Resource Requirements: REFRAG reduces both memory and compute requirements, enabling deployment in latency-sensitive, high-throughput environments.

Implications and Future Directions

REFRAG demonstrates that RAG systems benefit from specialized context compression and expansion strategies that exploit the unique structure of retrieved contexts. The framework enables substantial acceleration and memory savings without sacrificing accuracy, and supports context window extension far beyond the native limits of the underlying LLM.

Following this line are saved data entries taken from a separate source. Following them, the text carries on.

/-!
# Kolyvagin's ORDER bound, conductor-keyed, run at DEPTH `M + k` (Kolyvagin primes with `Frob(ℓ) = Frob(∞)` on
# `E[p^{2M₀+k}]`, classes at level `p^{2M₀}`) — part 1′: McCallum Prop. 4.7 and the value formula `hCTV`

Cell `bsd-stepL` (run/shared/lean/pub/bsd-stepL/), seat `bsd-stepL-shim3a` (prover g2), HELPER for the crux
`Summit.BirchSwinnertonDyer.BirchSwinnertonDyer.Theses.ClassRecordThree.ShimuraKolyvaginOrderBoundAtThreeSurj`
(item stmt-BirchSwinnertonDyer-19899; `--supports … --as helper`); serves equally S2 `stub_inert_divisibleIndex`
of item 19718 and item 19627 (the `p ≥ 5` Shimura twins). Road memo HOME/shim/SHIM3A-G2-ROAD-19899.md §2 (ε₃).

## Why

x11b3's ORDER machine (`KolyvaginOrder.card_sha_primary_le_at_of_pointsM_of_reciprocityFinset_of_localDuality`
over `KolyvaginDescent.card_sha_primaryComponent_le_of_localTerm`, McCallum 1991 §1 Theorem ∕ Thm. 5.4 ∕
Cor. 5.6) is abstract in the Euler-system points EXCEPT for the binder `hP : IsHeegnerPoint N₀ W K Pt`, which
is FALSE for the Heegner point of a genuine Shimura curve `X_{N⁺,N⁻}` (no Heegner point of level `N` on
`X₀(N)` over `K` when some `ℓ ∣ N` is inert) and which the machine uses ONLY for good reduction at the
Kolyvagin primes (`IsKolyvaginPrime.not_mem_badPlaces hP`; cell memos S1S2-ROAD-19718 §1, LOCAL-HALF-19718
§3). shim-p1 re-keyed the `m₀ = 0` entry on `hN : W.conductorNorm ℤ = N₀` (p470900 ∕ p471634); this file
and its sequels do the same for the ORDER form, theorem by theorem, proofs copied token for token with the
single substitution `hKol.1.not_mem_badPlaces hP ↦ not_mem_badPlaces_of_conductorNorm W hN hKol.1`.

Step (iii), first file, of the ORDER-form level shift (road memo §2 (γ₃′)): the conductor-keyed part 1
(`…SurjOrderCTValue.lean`, p478168) with the Kolyvagin-prime predicate of every binder taken ONE LEVEL DEEPER,
`IsKolyvaginPrime N W K p q ∧ FrobEqFrobInfty W K (p ^ (2 * M₀ + k)) q` (classes stay in `H¹(K, E[p^{2M₀}])`);
the one place the proof consumes `Frob(ℓ) = Frob(∞)` at the classes' level (`Γ_{K_λ}` fixes `E[p^{2M₀}]`) is fed
through `ShimuraKolyvaginLocalShift.frobEqFrobInfty_of_dvd` (p480963). Everything else token for token.

* `ctLevelPairing_pullback_ne_zero_iff_localTerm_kolyvaginClass_shift`, `hCTV_of_localTerm_shift`.

## Honest framing

THEOREMS ONLY (no `def`, no named fact, no `sorry`; axioms standard); statements = the tree's, with
`(hP : IsHeegnerPoint N₀ W K Pt)` replaced by `(hN : W.conductorNorm ℤ = N₀)`; proofs = the tree's
(x11b3-p2, b2b-bsdres) verbatim up to that substitution. Nothing here constructs an Euler system or
discharges a Cassels–Tate input; item 19899 stays OPEN. BSD is not proved by any of this.

## References

[cite: McCallumLMS1991, §4 Lemma 4.3, Prop. 4.4, Prop. 4.7; §5 Lemma 5.3, Thm. 5.4 (proof)]
[cite: GrossLMS1991, §3 (3.1)–(3.2), Lemma 4.3] [cite: MilneADT2006, Ch. I §6, Prop. 6.9]
presearch: not applicable (re-keying of tree theorems). Tree: `lean search 'hCTV_of_localTerm_shift'` → none.
-/

noncomputable section

open scoped Classical AddSubgroup
set_option linter.dupNamespace false
namespace Summit.BirchSwinnertonDyer.BirchSwinnertonDyer.Theorems.ShimuraKolyvaginOrder

open CategoryTheory _root_.WeierstrassCurve Field Function NumberField IsDedekindDomain
open Literature.NumberTheory.EllipticCurves Literature.NumberTheory.EllipticCurves.KolyvaginDescent
open Literature.NumberTheory.GaloisRepresentations Literature.NumberTheory.GaloisCohomology
open Literature.NumberTheory.GaloisRepresentations.DiscreteGaloisModule (mu MuCarrier pairing)
open Literature.GroupTheory.FiniteAbelian
open Summit.BirchSwinnertonDyer.BirchSwinnertonDyer.Theorems
open Summit.BirchSwinnertonDyer.BirchSwinnertonDyer.Theorems.ShimuraKolyvaginLocalShift (frobEqFrobInfty_of_dvd)
open scoped ContRepresentation

-- Cup products need `LocallyCompactSpace Γ`; as in the tree's cup-product files, the compactness of
-- absolute Galois groups is a local instance only.
attribute [local instance] absoluteGaloisGroup_compactSpace

-- `char K_v = 0` for the completions of a number field (local instance, no override).
attribute [local instance] charZero_placeCompletion

variable (W : WeierstrassCurve ℚ) {K : Type} [Field K] [NumberField K]

omit [NumberField K] in
/-- A finite place containing (the image of) a square-free natural number contains one of its prime
factors (copy of the tree's private lemma of the same name). [folklore] -/
private theorem exists_mem_primeFactors_natCast_mem {m' : ℕ} (hm' : Squarefree m')
    {v : HeightOneSpectrum (𝓞 K)} (hv : (m' : 𝓞 K) ∈ v.asIdeal) :
    ∃ q ∈ m'.primeFactors, (q : 𝓞 K) ∈ v.asIdeal := by
  rw [← Nat.prod_primeFactors_of_squarefree hm', Nat.cast_prod] at hv
  exact (Ideal.IsPrime.prod_mem_iff (hp := v.isPrime)).mp hv

section Value


variable [W.IsElliptic] {p M₀ : ℕ} [NeZero (p ^ M₀)]
variable (e : geomTorsion (W.baseChange K) ((p ^ M₀ * p ^ M₀ : ℕ) : ℤ) →
    geomTorsion (W.baseChange K) ((p ^ M₀ * p ^ M₀ : ℕ) : ℤ) → AlgebraicClosure K)
  (hμ : ∀ S T, e S T ^ (p ^ M₀ * p ^ M₀) = 1)
  (hadd₁ : ∀ S₁ S₂ T, e (S₁ + S₂) T = e S₁ T * e S₂ T)
  (hadd₂ : ∀ S T₁ T₂, e S (T₁ + T₂) = e S T₁ * e S T₂)
  (hgal : ∀ (σ : absoluteGaloisGroup K) (S T : geomTorsion (W.baseChange K) ((p ^ M₀ * p ^ M₀ : ℕ) : ℤ)),
    σ • e S T = e (σ • S) (σ • T))
variable (inv : LocalInvariants K (p ^ M₀ * p ^ M₀))
-- `hPT'` is the reciprocity predicate `LocalInvariants.SumInvLocalizationEqZero` on `inv`, not a named fact.
variable (halt : ∀ T, e T T = 1) (hPT' : inv.SumInvLocalizationEqZero)
  (hH3 : ∀ c : galoisCohomology (mu K (p ^ M₀ * p ^ M₀)) 3,
    (∀ v : Place K, galoisCohomology.localization (mu K (p ^ M₀ * p ^ M₀)) v 3 c = 0) → c = 0)
  (hfin : ∀ D : GeneralCaseData (W.baseChange K) (p ^ M₀) e hμ hadd₁ hadd₂ hgal,
    ∃ S : Finset (Place K), ∀ v ∉ S, D.localTerm inv v = 0)
variable (ι : selmerGroup (W.baseChange K) ((p ^ M₀ * p ^ M₀ : ℕ) : ℤ) →+ ((W.baseChange K).sha)[p ^ M₀])
  (hι : ∀ z, shaTorsionVal (W.baseChange K) (p ^ M₀) (ι z) =
    torsionH1ToH1 (W.baseChange K) ((p ^ M₀ * p ^ M₀ : ℕ) : ℤ) z)

include halt hPT' hι in
/-- **The Cassels–Tate value on a Kolyvagin pair is the local term at `λ`, conductor-keyed, depth `2M₀ + k`** — twin of
`KolyvaginDescent.ctLevelPairing_pullback_ne_zero_iff_localTerm_kolyvaginClass` (McCallum 1991, Prop. 4.7 as
used in the proof of Thm. 5.4, for the descent data at level `M = 2M₀`, `m = p^{M₀}`) with
`hP : IsHeegnerPoint N W K P` replaced by `hN : W.conductorNorm ℤ = N` (its only use: `Γ_{K_v}` fixes
`E[p^{2M₀}]` at the Kolyvagin places of `m'`, which needs good reduction there). Statement otherwise VERBATIM;
proof = the tree's. [cite: McCallumLMS1991, §4 Lemma 4.3, Prop. 4.7; §5 Thm. 5.4 (proof)]
[cite: GrossLMS1991, §3 (3.1)–(3.2)] -/
theorem ctLevelPairing_pullback_ne_zero_iff_localTerm_kolyvaginClass_shift
    (hK : IsImaginaryQuadratic K) {N : ℕ} [NeZero N] (hN : W.conductorNorm ℤ = N) (k : ℕ) (hp : p.Prime) (hp2 : p ≠ 2) (hρ : W.HasSurjectiveModNGaloisRep p)
    (cl : ℕ → galH1Torsion (W.baseChange K) ((p ^ M₀ * p ^ M₀ : ℕ) : ℤ))
    (hcl : ∀ n : ℕ, Squarefree n →
      (∀ q ∈ n.primeFactors, IsKolyvaginPrime N W K p q ∧ FrobEqFrobInfty W K (p ^ (2 * M₀ + k)) q) →
      ∀ v : HeightOneSpectrum (𝓞 K), (n : 𝓞 K) ∉ v.asIdeal →
        cl n ∈ selmerLocalKer (W.baseChange K) (v.adicCompletion K) ((p ^ M₀ * p ^ M₀ : ℕ) : ℤ))
    {ℓ m' : ℕ} (hℓ : IsKolyvaginPrime N W K p ℓ ∧ FrobEqFrobInfty W K (p ^ (2 * M₀ + k)) ℓ)
    (hsupp : KolSupp (fun q => IsKolyvaginPrime N W K p q ∧ FrobEqFrobInfty W K (p ^ (2 * M₀ + k)) q)
      (ℓ * m'))
    {j N' : ℕ} (hj : M₀ ≤ j) (hN' : N' ≤ M₀)
    {t : galH1Torsion (W.baseChange K) ((p ^ M₀ * p ^ M₀ : ℕ) : ℤ)}
    (ht : t ∈ selmerGroup (W.baseChange K) ((p ^ M₀ * p ^ M₀ : ℕ) : ℤ))
    (hz : ((p : ℤ) ^ j) • cl (ℓ * m') ∈ selmerGroup (W.baseChange K) ((p ^ M₀ * p ^ M₀ : ℕ) : ℤ))
    (hpt : ((p : ℤ) ^ N') • t = 0)
    (hAq : ∀ q ∈ m'.primeFactors, ∀ v : HeightOneSpectrum (𝓞 K), (q : 𝓞 K) ∈ v.asIdeal →
      t ∈ (W.baseChange K).torsionLocalKer (v.adicCompletion K) ((p ^ M₀ * p ^ M₀ : ℕ) : ℤ)) :
    (∃ D : FirstCaseData (W.baseChange K) (p ^ M₀), D.b₁ = ((p : ℤ) ^ (j - M₀)) • cl (ℓ * m') ∧
      galoisCohomology.map (inclKD (W.baseChange K) (p ^ M₀) (p ^ M₀)) 1 D.b' = t) ∧
    ∀ D : FirstCaseData (W.baseChange K) (p ^ M₀), D.b₁ = ((p : ℤ) ^ (j - M₀)) • cl (ℓ * m') →
      galoisCohomology.map (inclKD (W.baseChange K) (p ^ M₀) (p ^ M₀)) 1 D.b' = t →
      (ctLevelPairing (W.baseChange K) (p ^ M₀) e hμ hadd₁ hadd₂ hgal inv halt hPT' hH3 hfin
          (ι ⟨_, hz⟩) (ι ⟨t, ht⟩) ≠ 0 ↔
        D.localTerm e hμ hadd₁ hadd₂ hgal inv (Sum.inr hℓ.1.place) ≠ 0) := by
  have hk0 : p ^ M₀ * p ^ M₀ ≠ 0 := mul_ne_zero (NeZero.ne _) (NeZero.ne _)
  -- `z = p^{M₀} • (p^{j-M₀} • c(n))`
  have hz' : ((⟨_, hz⟩ : selmerGroup (W.baseChange K) ((p ^ M₀ * p ^ M₀ : ℕ) : ℤ)) :
      galH1Torsion (W.baseChange K) ((p ^ M₀ * p ^ M₀ : ℕ) : ℤ)) =
        ((p ^ M₀ : ℕ) : ℤ) • ((p : ℤ) ^ (j - M₀)) • cl (ℓ * m') := by
    have h1 : ((p ^ M₀ : ℕ) : ℤ) * (p : ℤ) ^ (j - M₀) = (p : ℤ) ^ j := by
      rw [Nat.cast_pow, ← pow_add, Nat.add_sub_cancel' hj]
    change ((p : ℤ) ^ j) • cl (ℓ * m') = _
    rw [← mul_smul, h1]
  -- `p^{M₀} • t = 0`
  have hmt : ((p ^ M₀ : ℕ) : ℤ) • ((⟨t, ht⟩ : selmerGroup (W.baseChange K) ((p ^ M₀ * p ^ M₀ : ℕ) : ℤ)) :
      galH1Torsion (W.baseChange K) ((p ^ M₀ * p ^ M₀ : ℕ) : ℤ)) = 0 := by
    have h2 : ((p ^ M₀ : ℕ) : ℤ) = (p : ℤ) ^ (M₀ - N') * (p : ℤ) ^ N' := by
      rw [Nat.cast_pow, ← pow_add, Nat.sub_add_cancel hN']
    change ((p ^ M₀ : ℕ) : ℤ) • t = 0
    rw [h2, mul_smul, hpt, zsmul_zero]
  -- `E[p^{M₀}]` has no non-zero `Γ_K`-fixed point
  have hfix : ∀ Q : geomTorsion (W.baseChange K) ((p ^ M₀ : ℕ) : ℤ),
      (∀ σ : absoluteGaloisGroup K, σ • Q = Q) → Q = 0 :=
    fun Q hQ => forall_smul_eq_imp_eq_zero_of_surjective W hK hp hp2 hρ M₀ Q hQ
  refine ⟨exists_firstCaseData_kolyvagin (W := W.baseChange K) (m := p ^ M₀) ⟨_, hz⟩ ⟨t, ht⟩
      (cl (ℓ * m')) ((p : ℤ) ^ (j - M₀)) hz' hfix hmt, fun D hD₁ hDt => ?_⟩
  -- the places `T` over the primes of `m'`
  have hm'sq : Squarefree m' := hsupp.1.squarefree_of_dvd (dvd_mul_left m' ℓ)
  refine ctLevelPairing_pullback_ne_zero_iff_localTerm_kolyvagin e hμ hadd₁ hadd₂ hgal inv halt hPT'
    hH3 hfin ι hι _ _ (cl (ℓ * m')) ((p : ℤ) ^ (j - M₀)) hz' hℓ.1.place
    {v | ∃ q ∈ m'.primeFactors, (q : 𝓞 K) ∈ v.asIdeal} ?_ ?_ ?_ D hD₁ hDt
  · -- `c(n)` is Selmer off `λ` and the places of `m'` (Lemma 4.3; the complex place)
    intro v hv0 hvT
    rcases v with w | v
    · haveI : IsAlgClosed w.Completion :=
        isAlgClosed_of_ringEquiv (InfinitePlace.Completion.ringEquivComplexOfIsComplex
          (hK.2.isComplex w)).symm
      rw [selmerLocalKer_completion_inl, WeierstrassCurve.selmerLocalKer_eq_top_of_isAlgClosed]
      trivial
    · rw [selmerLocalKer_completion_inr]
      refine hcl (ℓ * m') hsupp.1 hsupp.2 v ?_
      intro hmem
      obtain h | h := natCast_mul_mem_asIdeal hmem
      · exact hv0 (by rw [hℓ.1.mem_iff.mp h])
      · obtain ⟨q, hq, hqv⟩ := exists_mem_primeFactors_natCast_mem hm'sq h
        exact hvT v ⟨q, hq, hqv⟩ rfl
  · -- `t_v = 0` at the places over the primes of `m'`
    rintro v ⟨q, hq, hqv⟩
    haveI : CharZero (v.adicCompletion K) :=
      charZero_of_injective_algebraMap (algebraMap K (v.adicCompletion K)).injective
    exact (mem_torsionLocalKer_iff_res_eq_zero (W.baseChange K) (v.adicCompletion K) hk0 t).mp
      (hAq q hq v hqv)
  · -- `Γ_{K_v}` fixes `E[p^{2M₀}]` at the (Kolyvagin) places of `m'`
    rintro v ⟨q, hq, hqv⟩ g Q
    have hqn : q ∈ (ℓ * m').primeFactors :=
      Nat.primeFactors_mono (dvd_mul_left m' ℓ) hsupp.1.ne_zero hq
    have hKol := hsupp.2 q hqn
    have hv : v = hKol.1.place := hKol.1.mem_iff.mp hqv
    subst hv
    haveI : NeZero (p ^ M₀ * p ^ M₀) := ⟨hk0⟩
    have hpv : ((p : ℕ) : 𝓞 K) ∉ hKol.1.place.asIdeal :=
      not_natCast_mem_of_prime_ne hKol.1.prime hp hKol.1.2.2.2.1 hKol.1.place hKol.1.mem_place
    have hqlam : ((((p ^ M₀ * p ^ M₀ : ℕ) : ℤ)) : 𝓞 K) ∉ hKol.1.place.asIdeal := by
      have h3 : ((((p ^ M₀ * p ^ M₀ : ℕ) : ℤ)) : 𝓞 K) = ((p : ℕ) : 𝓞 K) ^ (M₀ + M₀) := by
        push_cast
        ring
      rw [h3]
      exact fun h => hpv (hKol.1.place.isPrime.mem_of_pow_mem _ h)
    have hdk : p ^ M₀ * p ^ M₀ ∣ p ^ (2 * M₀ + k) := by
      rw [← pow_add, ← two_mul]; exact pow_dvd_pow p (Nat.le_add_right _ _)
    exact absGaloisRestrict_smul_geomTorsion_eq_of_kolyvaginPrime W hK hKol.1
      (ShimuraKolyvaginLocalShift.frobEqFrobInfty_of_dvd W K hdk hKol.2)
      (not_mem_badPlaces_of_conductorNorm W hN hKol.1) hqlam g Q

Potential future directions include:

Integration with Prompt Compression: Combining REFRAG with token-level or sentence-level prompt compression methods for further efficiency gains.
Adaptive Compression Policies: Learning more sophisticated, task-aware compression policies that dynamically adjust to query complexity and downstream requirements.
Generalization to Other Modalities: Extending the REFRAG framework to multi-modal RAG systems, where retrieved context may include images or structured data.
Hardware-Aware Optimization: Co-designing compression strategies with hardware accelerators to maximize throughput and minimize energy consumption.

Conclusion

REFRAG provides an efficient, scalable, and practical solution for RAG-based LLM inference. By leveraging context sparsity and introducing selective compression and expansion, it achieves up to $30.85\times$ TTFT acceleration and $16\times$ context window extension with no loss in perplexity or downstream accuracy. The framework is broadly applicable to knowledge-intensive, latency-sensitive applications, and sets a new standard for efficient long-context LLM deployment.